Arezzo Wine Sideways 2009 Part 4
Marino Marini, marketing consultant of Tenuta Ca' Boffenisio, located in the Oltrepς Pavese wine zone, picks me up the next morning for a visit to the estate, located on the hilly range in the surroundings of the small town of Borgo Priolo, in the province of Pavia. We arrive at the estate on a gray, cold, rainy day, with misty low clouds hanging over the naked vines rolling along the brown hills. We park in front of the main house and, stepping out of the car, we are welcomed by Mozart's music echoing among the hills to nurture the vines, spreading in all directions from around the small compound including the cellar, the wine tasting building, and a gazebo used for open air parties from spring to fall, when the weather is much mellower.
Dottoressa Maria Adele Galanti, or the Signora del Pinot Nero (Lady of the Pinot Noir) according to the December 2008 - March 2009 issue of the Italian quarterly 'Stile Italiano' ('Italian Style'), is the visionary entrepreneur who, back in 1992, fell in love with this wonderful terroir and it's fabulous wine potential, and purchased the estate. LauraBernareggi, her valuable assistant in this venture, leads us to the cellar to taste the 2008 vintage Chardonnay, Sauvignon Blanc and Riesling Italico, in addition to the 2008 and 2007 Pinot Noir. Later, as we visit the now deserted, off season, tasting room, we are reached by Guido Giuseppe Quadri of Swiss-based Company of Industrial Development Limited, and two associates of his who manage the Northern and Eastern European markets. Back at the main house we are joined by Signora Galanti, who kindly drove from Milan to meet me here at the estate.
While everybody else seems to help setting the table for a light lunch to help us taste the rest of the wines produced on the estate, I sit in front of the fireplace sipping a glass of Pretesto, a white blend of Chardonnay, Sauvignon Blanc and Riesling Italico, and listen to Signora Maria Adele introducing her wines as if she were talking of beloved sons. We continue tasting sitting around the wide inviting table filled with a variety of local, homemade cold cuts, cheeses, and a delicious Risotto con Bonarda e Salsiccia di Ca Boffenisio prepared from scratch at the moment. The wines are all excellent, and I totally understand the pride of Ms. Galanti. We start the meal with the white blend of 50% Riesling Italico and 50% Sauvignon Blanc, Ghiaia di Monte (Mountain Gravel), then proceed to enjoy the Bonarda Oltrepo' Pavese DOC, made with 100% Croatina native grapes; the red Triangolo (Triangle) IGT Pavia, made with 40% Barbera/Uva Rara, 40% Bonarda and 30% Pinot Nero; the Pinot Nero IGT Pavia Iperbole (hyperbole); the Tacabrighe (Quarrelsome) IGT Pavia, made with 50% Cabernet Sauvignon, 10% Cabernet Franc, and 40% Merlot. We close with the Pregolato dessert wine which, in addition to pairing well with the cake served for dessert, I found excellent paired with the aged Fiore Sardo cheese as well.
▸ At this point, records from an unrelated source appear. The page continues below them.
import Summits.Ventures.YMGap.Thresholds.PressureThirdDerivativeTwoSided
import HarnessLib

/-!
# NO CUBIC TERM AT `β = 0`: `g'''(0) = 0` for the Wilson-normalised free energy `g(β_W) = f(β_W/2)`, and the plaquette
# susceptibility has ZERO SLOPE at `β_W = 0⁺` (`u''(0⁺) = 0`, the second Balian–Drouffe–Itzykson coefficient) — C-PRESS3, part 3

Cell `pub-ymgap`, seat ds-1 (gen 10). HONEST FRAMING: strong-coupling LATTICE statement for `SU(2)` Wilson lattice gauge theory on
`ℤ⁴` about the infinite-volume free energy density in Wilson's normalisation `g(β_W) = f(β_W/2)`
(`= lim L⁻⁴ log ∫ exp(-β_W Σ_p (1 - ½ Re tr U_p))`); exact third derivative at `β_W = 0` — NOT analyticity; nothing about the
continuum or the Clay problem. 0 compute.

* `su2_wilson_deriv_eq`, `su2_wilson_deriv_deriv_eq` — on `|β_W| < 9/25`: `g'(β_W) = ½ f'(β_W/2)`, `g''(β_W) = ¼ f''(β_W/2)`;
* ★ `su2_wilson_hasDerivAt_deriv_deriv_zero` — `g''` is differentiable at `0` with `g'''(0) = ⅛ f'''(0) = 0`
  (part 2's `su2_hasDerivAt_deriv_deriv_freeEnergyDensity_zero`); with g9's `g'(0) = -6`, `g''(0) = 3/2`:
  `g(β_W) = -6β_W + (3/4)β_W² + 0·β_W³ + o(β_W³)` — the strong-coupling series of the free energy has no cubic term
  (Balian–Drouffe–Itzykson 1975: `u(β_W) = β_W/4 + O(β_W³)` is odd, `g' = -6(1 - u)`);
* ★ `su2_hasDerivWithinAt_susceptibility_zero` — STATE LEVEL: along any DLR selection on `[0, 9/25]`, the plaquette
  susceptibility `u'(β_W) = Σ_q Cov_{β_W}(W_p, W_q)` (`= 1/4` at `β_W = 0`, g9) has RIGHT DERIVATIVE `0` at `β_W = 0`
  (`u''(0⁺) = Σ_q Σ_r u₃(W_p; W_q; W_r)₀ = 0`): the second BDI coefficient of the mean plaquette vanishes, kernel-checked.
-/

noncomputable section

open MeasureTheory ProbabilityTheory Set Filter Topology
open Literature.MathematicalPhysics.QuantumLattice (LGConfig ZdPlaquette fundamentalRep ymGibbsMeasures plaquetteEdges freeEnergyDensity)
open Literature.MathematicalPhysics.QuantumFieldTheory hiding ZdEdge

namespace Summit.Ventures.YMGap.PressureRegularity

section Wilson

/-- Local shorthand: the `SU(2)` free energy density in the tree coupling. -/
local notation3 (prettyPrint := false) "𝑓" => freeEnergyDensity 4 (fundamentalRep (Fin 2))

/-- `f` and `f'` are differentiable on the open two-sided window (from g9's `C²` statement). -/
theorem su2_differentiableOn_pair_abs :
    DifferentiableOn ℝ 𝑓 (Ioo (-(9 / 50) : ℝ) (9 / 50)) ∧ DifferentiableOn ℝ (deriv 𝑓) (Ioo (-(9 / 50) : ℝ) (9 / 50)) := by
  have h2 := su2_contDiffOn_two_freeEnergyDensity_abs
  rw [show (2 : WithTop ℕ∞) = 1 + 1 from rfl, contDiffOn_succ_iff_deriv_of_isOpen isOpen_Ioo] at h2
  obtain ⟨hd1, -, h1⟩ := h2
  rw [show (1 : WithTop ℕ∞) = 0 + 1 from (zero_add 1).symm, contDiffOn_succ_iff_deriv_of_isOpen isOpen_Ioo] at h1
  exact ⟨hd1, h1.1⟩

/-- **`g'(β_W) = ½ f'(β_W/2)`** as a derivative statement at every `|β_W| < 9/25`. -/
theorem su2_wilson_hasDerivAt {s : ℝ} (hs : s ∈ Ioo (-(9 / 25) : ℝ) (9 / 25)) :
    HasDerivAt (fun βW : ℝ => 𝑓 (βW / 2)) ((1 / 2 : ℝ) * deriv 𝑓 (s / 2)) s := by
  have hs' : s / 2 ∈ Ioo (-(9 / 50) : ℝ) (9 / 50) := ⟨by linarith [hs.1], by linarith [hs.2]⟩
  have hf : HasDerivAt 𝑓 (deriv 𝑓 (s / 2)) (s / 2) :=
    ((su2_differentiableOn_pair_abs.1 _ hs').differentiableAt (Ioo_mem_nhds hs'.1 hs'.2)).hasDerivAt
  have hinner : HasDerivAt (fun βW : ℝ => βW / 2) (1 / 2 : ℝ) s := by
    simpa using (hasDerivAt_id s).div_const (2 : ℝ)
  have hc := HasDerivAt.comp s hf hinner
  refine hc.congr_deriv ?_
  ring

/-- **`g'(β_W) = ½ f'(β_W/2)`** on `|β_W| < 9/25`. -/
theorem su2_wilson_deriv_eq {s : ℝ} (hs : s ∈ Ioo (-(9 / 25) : ℝ) (9 / 25)) :
    deriv (fun βW : ℝ => 𝑓 (βW / 2)) s = (1 / 2 : ℝ) * deriv 𝑓 (s / 2) :=
  (su2_wilson_hasDerivAt hs).deriv

/-- **`(g')'(β_W) = ¼ f''(β_W/2)`** as a derivative statement at every `|β_W| < 9/25`. -/
theorem su2_wilson_hasDerivAt_deriv {s : ℝ} (hs : s ∈ Ioo (-(9 / 25) : ℝ) (9 / 25)) :
    HasDerivAt (deriv fun βW : ℝ => 𝑓 (βW / 2)) ((1 / 4 : ℝ) * deriv (deriv 𝑓) (s / 2)) s := by
  have hs' : s / 2 ∈ Ioo (-(9 / 50) : ℝ) (9 / 50) := ⟨by linarith [hs.1], by linarith [hs.2]⟩
  have hf : HasDerivAt (deriv 𝑓) (deriv (deriv 𝑓) (s / 2)) (s / 2) :=
    ((su2_differentiableOn_pair_abs.2 _ hs').differentiableAt (Ioo_mem_nhds hs'.1 hs'.2)).hasDerivAt
  have hinner : HasDerivAt (fun βW : ℝ => βW / 2) (1 / 2 : ℝ) s := by
    simpa using (hasDerivAt_id s).div_const (2 : ℝ)
  have hc := (HasDerivAt.comp s hf hinner).const_mul (1 / 2 : ℝ)
  refine (hc.congr_of_eventuallyEq ?_).congr_deriv (by ring)
  filter_upwards [Ioo_mem_nhds hs.1 hs.2] with t ht
  rw [su2_wilson_deriv_eq ht]
  rfl

/-- **`g''(β_W) = ¼ f''(β_W/2)`** on `|β_W| < 9/25`. -/
theorem su2_wilson_deriv_deriv_eq {s : ℝ} (hs : s ∈ Ioo (-(9 / 25) : ℝ) (9 / 25)) :
    deriv (deriv fun βW : ℝ => 𝑓 (βW / 2)) s = (1 / 4 : ℝ) * deriv (deriv 𝑓) (s / 2) :=
  (su2_wilson_hasDerivAt_deriv hs).deriv

/-- ★ **`g'''(0) = 0`**: `g'' = deriv (deriv g)` is differentiable at `β_W = 0` with derivative `⅛ f'''(0) = 0` — the cubic
Taylor coefficient of the Wilson-normalised free energy density at infinite temperature vanishes:
`g(β_W) = -6β_W + (3/4)β_W² + 0·β_W³ + o(β_W³)`. -/
theorem su2_wilson_hasDerivAt_deriv_deriv_zero :
    HasDerivAt (deriv (deriv fun βW : ℝ => 𝑓 (βW / 2))) (0 : ℝ) 0 := by
  have h0 := su2_hasDerivAt_deriv_deriv_freeEnergyDensity_zero
  have hinner : HasDerivAt (fun βW : ℝ => βW / 2) (1 / 2 : ℝ) 0 := by
    simpa using (hasDerivAt_id (0 : ℝ)).div_const (2 : ℝ)
  have h0' : HasDerivAt (deriv (deriv 𝑓)) (0 : ℝ) ((fun βW : ℝ => βW / 2) 0) := by
    rw [show (fun βW : ℝ => βW / 2) 0 = 0 by norm_num]; exact h0
  have hc := (HasDerivAt.comp (0 : ℝ) h0' hinner).const_mul (1 / 4 : ℝ)
  refine (hc.congr_of_eventuallyEq ?_).congr_deriv (by ring)
  filter_upwards [Ioo_mem_nhds (show (-(9 / 25) : ℝ) < 0 by norm_num) (show (0 : ℝ) < 9 / 25 by norm_num)] with t ht
  rw [su2_wilson_deriv_deriv_eq ht]
  rfl

/-- **`deriv³ g (0) = 0`.** -/
theorem su2_wilson_deriv_deriv_deriv_zero :
    deriv (deriv (deriv fun βW : ℝ => 𝑓 (βW / 2))) 0 = 0 :=
  su2_wilson_hasDerivAt_deriv_deriv_zero.deriv

end Wilson

section Susceptibility

open Summit.Ventures.YMGap.CouplingResponse (su2_hasDerivAt_responseSum_star su2_continuousOn_threePointSum
  su2_continuousOn_responseSum)

/-- Local shorthand: the normalised plaquette observable `W_q = ½ Re tr U_q` of `SU(2)` on `ℤ⁴`. -/
local notation3 (prettyPrint := false) "W∗" q:max =>
  zdPlaquetteObs (d := 4) (fundamentalRep (Fin 2)) (Prod.fst q) (Prod.snd q).1.1 (Prod.snd q).1.2

/-- ★ **The plaquette susceptibility has zero slope at `β_W = 0⁺`** (`u''(0⁺) = 0`): along any DLR selection `μ` on the Wilson
window `[0, 9/25]` and for every plaquette `p`, `β_W ↦ Σ_q Cov_{μ β_W}(W_p, W_q)` has right derivative `0` at `β_W = 0` — it is
differentiable on `(0, 9/25)` with derivative the third response `Σ_q Σ_r u₃(W_p; W_q; W_r)` (`su2_hasDerivAt_responseSum_star`),
which is continuous on `[0, 9/25]` and VANISHES at `β_W = 0` (`su2_threePoint_zero`); limit-of-derivatives extension. -/
theorem su2_hasDerivWithinAt_susceptibility_zero
    {μ : ℝ → Measure (LGConfig 4 (Matrix.specialUnitaryGroup (Fin 2) ℂ))}
    (hμ : ∀ βW ∈ Icc (0 : ℝ) (9 / 25), μ βW ∈ ymGibbsMeasures (d := 4) (fundamentalRep (Fin 2)) (2 * (βW / 4)))
    (p : ZdPlaquette 4) :
    HasDerivWithinAt (fun t => ∑' q : ZdPlaquette 4, cov[W∗ p, W∗ q; μ t]) (0 : ℝ) (Ici (0 : ℝ)) 0 := by
  classical
  have hW := isLipschitzCylinder_zdPlaquetteObs (N := 2) (d := 4) p.1 p.2.2
  have hD : ∀ e ∈ plaquetteEdges p, ‖e.1 - p.1‖ ≤ ((1 : ℕ) : ℝ) := fun e he => by
    simpa using norm_fst_sub_le_of_mem_plaquetteEdges he
  set S : ℝ → ℝ := fun t => ∑' q : ZdPlaquette 4, cov[W∗ p, W∗ q; μ t] with hS
  set R : ℝ → ℝ := fun t => ∑' q : ZdPlaquette 4, ∑' r : ZdPlaquette 4, (cov[fun U => (W∗ p) U * (W∗ q) U, W∗ r; μ t] -
    (∫ U, (W∗ p) U ∂(μ t)) * cov[W∗ q, W∗ r; μ t] - (∫ U, (W∗ q) U ∂(μ t)) * cov[W∗ p, W∗ r; μ t]) with hR
  have hderiv : ∀ t ∈ Ioo (0 : ℝ) (9 / 25), HasDerivAt S (R t) t := fun t ht =>
    su2_hasDerivAt_responseSum_star le_rfl hμ hW hD ht
  have hRcont : ContinuousOn R (Icc (0 : ℝ) (9 / 25)) := su2_continuousOn_threePointSum le_rfl hμ hW hD
  have hScont : ContinuousOn S (Icc (0 : ℝ) (9 / 25)) := su2_continuousOn_responseSum le_rfl hμ hW hD
  have h0 : μ 0 ∈ ymGibbsMeasures (d := 4) (fundamentalRep (Fin 2)) 0 := by
    simpa using hμ 0 ⟨le_rfl, by norm_num⟩
  have hR0 : R 0 = 0 := by
    have h := fun q r => su2_threePoint_zero h0 p q r
    show (∑' q : ZdPlaquette 4, ∑' r : ZdPlaquette 4, _) = 0
    exact (tsum_congr fun q => (tsum_congr fun r => h q r).trans tsum_zero).trans tsum_zero
  have hdiff : DifferentiableOn ℝ S (Ioo (0 : ℝ) (9 / 25)) := fun t ht =>
    (hderiv t ht).differentiableAt.differentiableWithinAt
  have hcont : ContinuousWithinAt S (Ioo (0 : ℝ) (9 / 25)) 0 :=
    (hScont 0 ⟨le_rfl, by norm_num⟩).mono Ioo_subset_Icc_self
  have hlim : Tendsto (fun t => deriv S t) (𝓝[>] 0) (𝓝 0) := by
    have h := ((hRcont 0 ⟨le_rfl, by norm_num⟩).mono Ioo_subset_Icc_self).tendsto
    rw [hR0, nhdsWithin_Ioo_eq_nhdsGT (show (0 : ℝ) < 9 / 25 by norm_num)] at h
    refine h.congr' ?_
    filter_upwards [Ioo_mem_nhdsGT (show (0 : ℝ) < 9 / 25 by norm_num)] with t ht
    exact (hderiv t ht).deriv.symm
  exact hasDerivWithinAt_Ici_of_tendsto_deriv hdiff hcont (Ioo_mem_nhdsGT (by norm_num)) hlim

end Susceptibility

end Summit.Ventures.YMGap.PressureRegularity

end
Thursday, March 5, I run errands in and around Castelfranco Emilia, I interview a possible new associate, and am interviewed by Miria Burani, a journalist with the local daily Gazzetta di Modena about the WineCountry.IT, L.L.C. and the current state of Italian wine imports in the US. In the evening I have dinner at my mom's with my brother and sister and their families. Friday and Saturday are dedicated to more business appointments, including among others Mauro Zini, owner of ZiniVini and producer of the sparkling Lambrusco and Rosato Emiliano IGT.
My priceless good friends, Gastone and Rita, pick me up at dark o'clock Sunday and take me to the Bologna airport, where we arrive before dawn. I board the Air France flight that takes me back to Paris and my connection to San Francisco. Brigit, my lovely wife, who was missed a lot on this solo sideways trip, picks me up and takes me home to our new young, fun cat, Teo.